REHEMANI (le paradis sur terre), élimination des NYUMBA ZA MASATSA (taudis servant de logement), EMERGENCE ! Des mots d’ordre féconds rabaissés à des simples slogans démagogiques. Et voilà que les ASSISES NATIONALES suivent la même voie. Cette perspective si prometteuse a pris un chemin tortueux pouvant déboucher à une catastrophe nationale.

Depuis que certains ont fait de la Tournante le centre des débats des assises, l’atmosphère s’est viciée jusqu’à devenir irrespirable. Le processus a été rapide : des déclarations laissant supposer aux affirmations provocatrices sur la suppression de la Tournante. Les insultes ont rapidement pris le pas sur l’argumentation. Le Mouvement du 11 août appela au calme en vain. Il tenta de mettre le holà aux dérives des uns et des autres avec une déclaration publique : « LES ASSISES NATIONALES SERONT INDEPENDANTES, INCLUSIVES, DANS UNE ATMOSPHERE DETENDUE OU NE SERONT PAS ».Certains en furent excédés. Le mal était fait et le M11 n’était pas capable de faire revenir la sérénité nécessaire à des échanges apaisés visant la compréhension des maux qui rongent le pays. Les positions se raidirent et l’esprit partisan pris irrémédiablement le dessus.

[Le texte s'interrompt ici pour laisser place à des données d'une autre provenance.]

/-- **Leibniz bound for a real function times a vector function** (`f • g`), same statement as
`HasDerivBounds.mul`. [folklore] -/
theorem HasDerivBounds.smul {n : ℕ} :
    ∀ {f : UnitAddTorus d → ℝ} {g : UnitAddTorus d → F} {Cf Cg L : ℝ}, HasDerivBounds n f Cf L →
      HasDerivBounds n g Cg L → 0 ≤ L → HasDerivBounds n (fun y => f y • g y) (2 ^ n * Cf * Cg) L := by
  induction n with
  | zero =>
    intro f g Cf Cg L hf hg hL
    refine ⟨hf.1.smul' hg.1, fun l hl y => ?_⟩
    have hl0 : l = [] := List.eq_nil_of_length_eq_zero (Nat.le_zero.1 hl)
    subst hl0
    simp only [iterPartialDeriv_nil, pow_zero, one_mul, List.length_nil, mul_one]
    rw [norm_smul]
    exact mul_le_mul (hf.norm_le y) (hg.norm_le y) (norm_nonneg _) hf.nonneg
  | succ n ih =>
    intro f g Cf Cg L hf hg hL
    refine ⟨hf.1.smul' hg.1, fun l hl y => ?_⟩
    have hCf := hf.nonneg
    have hCg := hg.nonneg
    rcases Nat.lt_or_ge l.length (n + 1) with hlt | hge
    · have h := (ih hf.of_succ hg.of_succ hL).2 l (Nat.lt_succ_iff.1 hlt) y
      refine h.trans ?_
      have : (2 : ℝ) ^ n ≤ 2 ^ (n + 1) := pow_le_pow_right₀ (by norm_num) (Nat.le_succ n)
      have hLk : 0 ≤ L ^ l.length := pow_nonneg hL _
      nlinarith [mul_nonneg (mul_nonneg hCf hCg) hLk]
    · have hlen : l.length = n + 1 := le_antisymm hl hge
      obtain ⟨l', i, rfl, hlen'⟩ := List.exists_eq_concat_of_length_eq_succ hlen
      rw [iterPartialDeriv_concat]
      have h1f : IsContDiff 1 f := hf.1.isContDiff (by simp)
      have h1g : IsContDiff 1 g := hg.1.isContDiff (by simp)
      have hprod : Torus.partialDeriv i (fun y => f y • g y) =
          fun y => f y • Torus.partialDeriv i g y + Torus.partialDeriv i f y • g y :=
        funext fun y => partialDeriv_smul h1f h1g i y
      have hA : IsSmooth fun y => f y • Torus.partialDeriv i g y := hf.1.smul' (hg.1.partialDeriv i)
      have hB : IsSmooth fun y => Torus.partialDeriv i f y • g y := (hf.1.partialDeriv i).smul' hg.1
      rw [hprod, iterPartialDeriv_add hA hB l']
      have e1 := (ih hf.of_succ (hg.partialDeriv i) hL).2 l' hlen'.le y
      have e2 := (ih (hf.partialDeriv i) hg.of_succ hL).2 l' hlen'.le y
      rw [hlen'] at e1 e2
      calc ‖iterPartialDeriv l' (fun y => f y • Torus.partialDeriv i g y) y +
            iterPartialDeriv l' (fun y => Torus.partialDeriv i f y • g y) y‖
          ≤ 2 ^ n * Cf * (Cg * L) * L ^ n + 2 ^ n * (Cf * L) * Cg * L ^ n :=
            (norm_add_le _ _).trans (add_le_add e1 e2)
        _ = 2 ^ (n + 1) * Cf * Cg * L ^ (l' ++ [i]).length := by
            rw [List.length_append, List.length_singleton, hlen']
            ring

Tout analyste honnête ne peut que constater que les assises sont celles du pouvoir avec une caution douteuse d’un M11 de plus en plus décrédibilisé. Tout analyste honnête ne peut que constater l’atmosphère exécrable qui prévaut dans le pays en ce moment. Les assises nationales ont complètement perdu leur intérêt. Elles sont devenues un slogan du pouvoir, à tel point que les « wahelezi » (ceux qui infiltrent les pouvoir pour se placer) s’y engouffrent sans retenue.

Mais il y a un danger précis qui menace le pays. Les séparatistes de Ndzuani clament à qui veut les entendre qu’ils sont prêts à se battre pour leur tour, pour leur autonomie. Les séparatistes de Ngazidja sont entrain de relever la tête. Ils seraient plus séparatistes que leurs compères de Ndzuani et ils menacent d’expulser les wadzuani de Ngazidja. Ils auraient même avancé une date fatidique : le 31/12/2017. Ce ne sont pas des choses à prendre à la légère. Notre pays est loin d’être à l’abri de ce genre de catastrophe qui a frappé bien des pays, y compris des pays très proches. Un simple incident peut allumer un incendie.

Les politiciens de premier plan de notre pays ont toujours fait prévaloir la lutte pour le pouvoir sans prendre en compte les intérêts du pays. Ils semblent oubliés que sans pays, il n’y a pas de pouvoir qui vaille. C’est le principal défi auquel le pays est confronté.

En 1975, le pouvoir des verts dirigés par Ahmed Abdallah d’un côté et de l’autre l’opposition incarné par Ali Soilihi se sont affrontés sans prendre en compte le cas de Maore. Une proposition avait alors circulé susceptible de promouvoir l’apaisement entre les tendances politiques comoriennes, il fallait s’entendre sur une proposition de constitution qui rallierait tout le monde. Mais cela ne garantissait pas le pouvoir à Ahmed Abdallah. Une fois ce dernier devenu Chef du nouvel Etat, l’objectif ultime pour Ali Soilihi était de le renverser sans en analyser l’impact que cela pouvait avoir sur Maore. L’état français put manipuler les uns et les autres à sa guise. Résultat l’impensable se produisit : Maore pris le large et les dirigeants comoriens penauds se révélèrent impuissants à contrecarrer la balkanisation du pays.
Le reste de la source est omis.